Univariate and multivariate statistics statistics and the idea of an observation
A population may include just one thing about every member of a group, or it may include two or more things about every member. In either case there will be one observation for each group member. Univariate statistics are concerned with making inferences about one variable populations, like “what is the mean shoe size of business students?” Multivariate statistics is concerned with making inferences about the way that two or more variables are connected in the population like, “do students with high grade point averages usually have big feet?” What’s important about multivariate statistics is that it allows you to make better predictions. If you had to predict the shoe size of a business student and you had found out that students with high grade point averages usually have big feet, knowing the student’s grade point average might help. Multivariate statistics are powerful and find applications in economics, finance, and cost accounting.

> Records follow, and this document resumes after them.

/-- **On the core a plane has at most `6` points.** -/
theorem card_le_six_of_core {p : ℕ} (hc : Core M p) {G : Finset α} (hG : G ∈ flatsQ M 3) : G.card ≤ 6 := by
  classical
  have h7 := card_le_seven_of_core hc hG
  by_contra h
  have hGc : G.card = 7 := by omega
  have hGE : G ⊆ gr M := (mem_flatsQ.1 hG).1
  obtain ⟨e, he⟩ : ∃ e, e ∈ G := Finset.card_pos.1 (by omega)
  obtain ⟨A₁, A₂, h1, h2, hd, hu, hr1, hr2, he1, he2⟩ := exists_partition_of_core hc hG he
  have hc1 := card_le_three_of_eRk_le_two_of_core hc hG (h1.trans (Finset.erase_subset _ _)) hr1
  have hc2 := card_le_three_of_eRk_le_two_of_core hc hG (h2.trans (Finset.erase_subset _ _)) hr2
  have hsum := Finset.card_union_of_disjoint hd
  rw [hu, Finset.card_erase_of_mem he, hGc] at hsum
  have hA1 : A₁.card = 3 := by omega
  -- a point `e′ ∈ A₁` and the two other points `u, v` of `A₁`
  obtain ⟨e', he'⟩ : ∃ e', e' ∈ A₁ := Finset.card_pos.1 (by omega)
  obtain ⟨u, v, huv, huv'⟩ : ∃ u v, u ≠ v ∧ A₁.erase e' = {u, v} := by
    have : (A₁.erase e').card = 2 := by rw [Finset.card_erase_of_mem he', hA1]
    obtain ⟨u, v, huv, h⟩ := Finset.card_eq_two.1 this
    exact ⟨u, v, huv, h⟩
  have huA : u ∈ A₁ := (Finset.mem_erase.1 (by rw [huv']; simp)).2
  have hvA : v ∈ A₁ := (Finset.mem_erase.1 (by rw [huv']; simp)).2
  have hue' : u ≠ e' := (Finset.mem_erase.1 (by rw [huv']; simp)).1
  have hve' : v ≠ e' := (Finset.mem_erase.1 (by rw [huv']; simp)).1
  have he'G : e' ∈ G := (Finset.mem_erase.1 (h1 he')).2
  have hee' : e ≠ e' := fun h => (Finset.mem_erase.1 (h1 he')).1 h.symm
  have heu : e ≠ u := fun h => (Finset.mem_erase.1 (h1 huA)).1 h.symm
  have hev : e ≠ v := fun h => (Finset.mem_erase.1 (h1 hvA)).1 h.symm
  -- `A₁ = cl{u, v} ∩ G` is the whole line through `u, v` inside `G`
  have hA1cl : (A₁ : Set α) ⊆ M.closure (({u, v} : Finset α) : Set α) :=
    subset_closure_pair_of_eRk_le_two hG (h1.trans (Finset.erase_subset _ _)) hr1 huA hvA huv hc
  -- `e ∉ cl{u, v}` (else `e ∈ cl(A₁)`)
  have hecl : e ∉ M.closure (({u, v} : Finset α) : Set α) := by
    intro h
    apply he1
    have hsub : (({u, v} : Finset α) : Set α) ⊆ (A₁ : Set α) := by
      intro x hx
      rw [Finset.coe_insert, Finset.coe_singleton] at hx
      rcases hx with rfl | rfl
      · exact Finset.mem_coe.2 huA
      · exact Finset.mem_coe.2 hvA
    exact M.closure_mono hsub h
  -- the partition at `e′`
  obtain ⟨B₁, B₂, hb1, hb2, hbd, hbu, hbr1, hbr2, he'1, he'2⟩ := exists_partition_of_core hc hG he'G
  have hbc1 := card_le_three_of_eRk_le_two_of_core hc hG (hb1.trans (Finset.erase_subset _ _)) hbr1
  have hbc2 := card_le_three_of_eRk_le_two_of_core hc hG (hb2.trans (Finset.erase_subset _ _)) hbr2
  have hbsum := Finset.card_union_of_disjoint hbd
  rw [hbu, Finset.card_erase_of_mem he'G, hGc] at hbsum
  -- where do `e, u, v` go?  `u, v` cannot share a part `B`: `e′ ∈ A₁ ⊆ cl{u, v} ⊆ cl(B)`, but `e′ ∉ cl(B)`
  have hsep : ∀ B : Finset α, u ∈ B → v ∈ B → e' ∉ M.closure (B : Set α) → False := by
    intro B huB hvB he'B
    apply he'B
    have hsub : (({u, v} : Finset α) : Set α) ⊆ (B : Set α) := by
      intro x hx
      rw [Finset.coe_insert, Finset.coe_singleton] at hx
      rcases hx with rfl | rfl
      · exact Finset.mem_coe.2 huB
      · exact Finset.mem_coe.2 hvB
    exact M.closure_mono hsub (hA1cl (Finset.mem_coe.2 he'))
  have heG' : e ∈ G.erase e' := Finset.mem_erase.2 ⟨hee', he⟩
  have huG' : u ∈ G.erase e' := Finset.mem_erase.2 ⟨hue', (Finset.mem_erase.1 (h1 huA)).2⟩
  have hvG' : v ∈ G.erase e' := Finset.mem_erase.2 ⟨hve', (Finset.mem_erase.1 (h1 hvA)).2⟩
  -- `e` and `u` (say) share a part `B`; then `v` is in the other part `B′`, whose other points lie in `A₂`
  have hmem : ∀ x ∈ G.erase e', x ∈ B₁ ∨ x ∈ B₂ := by
    intro x hx; rw [← hbu, Finset.mem_union] at hx; exact hx
  -- WLOG by symmetry on the two parts: a general argument for a part containing `v` but not `u`
  have hfinal : ∀ B B' : Finset α, B ⊆ G.erase e' → B' ⊆ G.erase e' → Disjoint B B' → B ∪ B' = G.erase e' →
      M.eRk (B : Set α) ≤ 2 → M.eRk (B' : Set α) ≤ 2 → B.card ≤ 3 → B'.card ≤ 3 → u ∈ B → v ∈ B' → False := by
    intro B B' hB hB' hdisj hun hr hr' hBc hB'c huB hvB'
    -- `e ∈ B` or `e ∈ B′`
    have hcard := Finset.card_union_of_disjoint hdisj
    rw [hun, Finset.card_erase_of_mem he'G, hGc] at hcard
    have hB3 : B.card = 3 := by omega
    have hB'3 : B'.card = 3 := by omega
    -- `B′ ∖ {v}` has two points, both in `A₂` (not `e`, not `u`, not in `A₁`)... we show `B′ ⊆ cl` of two `A₂`-points
    -- First: `e ∉ B′` or `e ∈ B′`.
    by_cases heB' : e ∈ B'
    · -- `B′ ⊇ {e, v}`: `B′ ⊆ cl{e, v}`; its third point `w` is in `A₂` (not `u`: `u ∈ B`); then `A₂ ∪ {e, v} ⊆ cl{v, w}`?
      -- simpler: `B = {u} ∪ (two points of A₂)` has rank ≤ 2, so `B ⊆ cl` of those two `A₂`-points `⊆ cl(A₂) ∌ e`, and
      -- `u ∈ cl(A₂)`... we derive `A₂ ∪ {u}` of rank ≤ 2 with `4` points: a long line.
      have hBsub : ∀ x ∈ B, x ≠ u → x ∈ A₂ := by
        intro x hx hxu
        have hxG := hB hx
        have hxne : x ≠ e := fun h => (Finset.disjoint_left.1 hdisj hx) (h ▸ heB')
        have hxnv : x ≠ v := fun h => (Finset.disjoint_left.1 hdisj hx) (h ▸ hvB')
        have : x ∈ A₁ ∪ A₂ := by rw [hu]; exact Finset.mem_erase.2 ⟨hxne, (Finset.mem_erase.1 hxG).2⟩
        rcases Finset.mem_union.1 this with hA | hA
        · exfalso
          have : x ∈ A₁.erase e' := Finset.mem_erase.2 ⟨(Finset.mem_erase.1 hxG).1, hA⟩
          rw [huv', Finset.mem_insert, Finset.mem_singleton] at this
          rcases this with h | h
          · exact hxu h
          · exact hxnv h
        · exact hA
      obtain ⟨w, w', hww', hB'⟩ : ∃ w w', w ≠ w' ∧ B.erase u = {w, w'} := by
        have : (B.erase u).card = 2 := by rw [Finset.card_erase_of_mem huB, hB3]
        exact Finset.card_eq_two.1 this
      have hwB : w ∈ B := (Finset.mem_erase.1 (by rw [hB']; simp)).2
      have hw'B : w' ∈ B := (Finset.mem_erase.1 (by rw [hB']; simp)).2
      have hwA : w ∈ A₂ := hBsub w hwB (Finset.mem_erase.1 (by rw [hB']; simp)).1
      have hw'A : w' ∈ A₂ := hBsub w' hw'B (Finset.mem_erase.1 (by rw [hB']; simp)).1
      have hBcl := subset_closure_pair_of_eRk_le_two hG (hB.trans (Finset.erase_subset _ _)) hr hwB hw'B hww' hc
      have hA2cl := subset_closure_pair_of_eRk_le_two hG (h2.trans (Finset.erase_subset _ _)) hr2 hwA hw'A hww' hc
      -- `insert u A₂` has rank `≤ 2` and `4` points
      have hA2c : A₂.card = 3 := by omega
      have huA2 : u ∉ A₂ := fun h => Finset.disjoint_left.1 hd huA h
      have hins : insert u A₂ ⊆ G := Finset.insert_subset ((Finset.mem_erase.1 (h1 huA)).2) (h2.trans (Finset.erase_subset _ _))
      have hinsr : M.eRk ((insert u A₂ : Finset α) : Set α) ≤ 2 := by
        have hsub : ((insert u A₂ : Finset α) : Set α) ⊆ M.closure (({w, w'} : Finset α) : Set α) := by
          rw [Finset.coe_insert]
          exact Set.insert_subset (hBcl (Finset.mem_coe.2 huB)) hA2cl
        have := M.eRk_mono hsub
        rw [M.eRk_closure_eq] at this
        refine this.trans ?_
        have := M.eRk_le_encard (({w, w'} : Finset α) : Set α)
        rw [Set.encard_coe_eq_coe_finsetCard, Finset.card_pair hww'] at this
        exact this
      have := card_le_three_of_eRk_le_two_of_core hc hG hins hinsr
      rw [Finset.card_insert_of_notMem huA2, hA2c] at this
      omega
    · -- `e ∈ B` with `u`: `B ⊆ cl{e, u}`; `B′ = {v} ∪ (two points of A₂)`, so `insert v A₂` has rank `≤ 2`, `4` points
      have heB : e ∈ B := by
        rcases hmem e heG' with h | h
        · rw [← hun] at heG'
          rcases Finset.mem_union.1 heG' with h' | h'
          · exact h'
          · exact absurd h' heB'
        · rw [← hun] at heG'
          rcases Finset.mem_union.1 heG' with h' | h'
          · exact h'
          · exact absurd h' heB'
      have hB'sub : ∀ x ∈ B', x ≠ v → x ∈ A₂ := by
        intro x hx hxv
        have hxG := hB' hx
        have hxne : x ≠ e := fun h => (Finset.disjoint_left.1 hdisj heB) (h ▸ hx)
        have hxnu : x ≠ u := fun h => (Finset.disjoint_left.1 hdisj huB) (h ▸ hx)
        have : x ∈ A₁ ∪ A₂ := by rw [hu]; exact Finset.mem_erase.2 ⟨hxne, (Finset.mem_erase.1 hxG).2⟩
        rcases Finset.mem_union.1 this with hA | hA
        · exfalso
          have : x ∈ A₁.erase e' := Finset.mem_erase.2 ⟨(Finset.mem_erase.1 hxG).1, hA⟩
          rw [huv', Finset.mem_insert, Finset.mem_singleton] at this
          rcases this with h | h
          · exact hxnu h
          · exact hxv h
        · exact hA
      obtain ⟨w, w', hww', hB''⟩ : ∃ w w', w ≠ w' ∧ B'.erase v = {w, w'} := by
        have : (B'.erase v).card = 2 := by rw [Finset.card_erase_of_mem hvB', hB'3]
        exact Finset.card_eq_two.1 this
      have hwB : w ∈ B' := (Finset.mem_erase.1 (by rw [hB'']; simp)).2
      have hw'B : w' ∈ B' := (Finset.mem_erase.1 (by rw [hB'']; simp)).2
      have hwA : w ∈ A₂ := hB'sub w hwB (Finset.mem_erase.1 (by rw [hB'']; simp)).1
      have hw'A : w' ∈ A₂ := hB'sub w' hw'B (Finset.mem_erase.1 (by rw [hB'']; simp)).1
      have hBcl := subset_closure_pair_of_eRk_le_two hG (hB'.trans (Finset.erase_subset _ _)) hr' hwB hw'B hww' hc
      have hA2cl := subset_closure_pair_of_eRk_le_two hG (h2.trans (Finset.erase_subset _ _)) hr2 hwA hw'A hww' hc
      have hA2c : A₂.card = 3 := by omega
      have hvA2 : v ∉ A₂ := fun h => Finset.disjoint_left.1 hd hvA h
      have hins : insert v A₂ ⊆ G := Finset.insert_subset ((Finset.mem_erase.1 (h1 hvA)).2) (h2.trans (Finset.erase_subset _ _))
      have hinsr : M.eRk ((insert v A₂ : Finset α) : Set α) ≤ 2 := by
        have hsub : ((insert v A₂ : Finset α) : Set α) ⊆ M.closure (({w, w'} : Finset α) : Set α) := by
          rw [Finset.coe_insert]
          exact Set.insert_subset (hBcl (Finset.mem_coe.2 hvB')) hA2cl
        have := M.eRk_mono hsub
        rw [M.eRk_closure_eq] at this
        refine this.trans ?_
        have := M.eRk_le_encard (({w, w'} : Finset α) : Set α)
        rw [Set.encard_coe_eq_coe_finsetCard, Finset.card_pair hww'] at this
        exact this
      have := card_le_three_of_eRk_le_two_of_core hc hG hins hinsr
      rw [Finset.card_insert_of_notMem hvA2, hA2c] at this
      omega
  -- `u` and `v` are in different parts
  rcases hmem u huG' with hu1 | hu2
  · rcases hmem v hvG' with hv1 | hv2
    · exact hsep B₁ hu1 hv1 he'1
    · exact hfinal B₁ B₂ hb1 hb2 hbd hbu hbr1 hbr2 hbc1 hbc2 hu1 hv2
  · rcases hmem v hvG' with hv1 | hv2
    · exact hfinal B₂ B₁ hb2 hb1 hbd.symm (by rw [Finset.union_comm]; exact hbu) hbr2 hbr1 hbc2 hbc1 hu2 hv1
    · exact hsep B₂ hu2 hv2 he'2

Ann Howard and Kevin Schmidt might use multivariate statistics if Mr McGrath asked them to study the effects of radio advertising on sock sales. They could collect a multivariate sample by collecting two variables from each of a number of cities—recent changes in sales and the amount spent on radio ads. By using multivariate techniques you will learn in later chapters, Ann and Kevin can see if more radio advertising means more sock sales.
Conclusion
As you can see, there is a lot of ground to cover by the end of this course. There are a few ideas that tie most of what you learn together: populations and samples, the difference between data and information, and most important, sampling distributions. We’ll start out with the easiest part, descriptive statistics, turning data into information. Your professor will probably skip some chapters, or do a chapter toward the end of the book before one that’s earlier in the book. As long as you cover the chapters “Descriptive Statistics and frequency distributions”, “The normal and the t-distributions”, “Making estimates” and that is alright.
You should learn more than just statistics by the time the semester is over. Statistics is fairly difficult, largely because understanding what is going on requires that you learn to stand back and think about things; you cannot memorize it all, you have to figure out much of it. This will help you learn to use statistics, not just learn statistics for its own sake.
You will do much better if you attend class regularly and if you read each chapter at least three times. First, the day before you are going to discuss a topic in class, read the chapter carefully, but do not worry if you understand everything. Second, soon after a topic has been covered in class, read the chapter again, this time going slowly, making sure you can see what is going on. Finally, read it again before the exam. Though this is a great statistics book, the stuff is hard, and no one understands statistics the first time.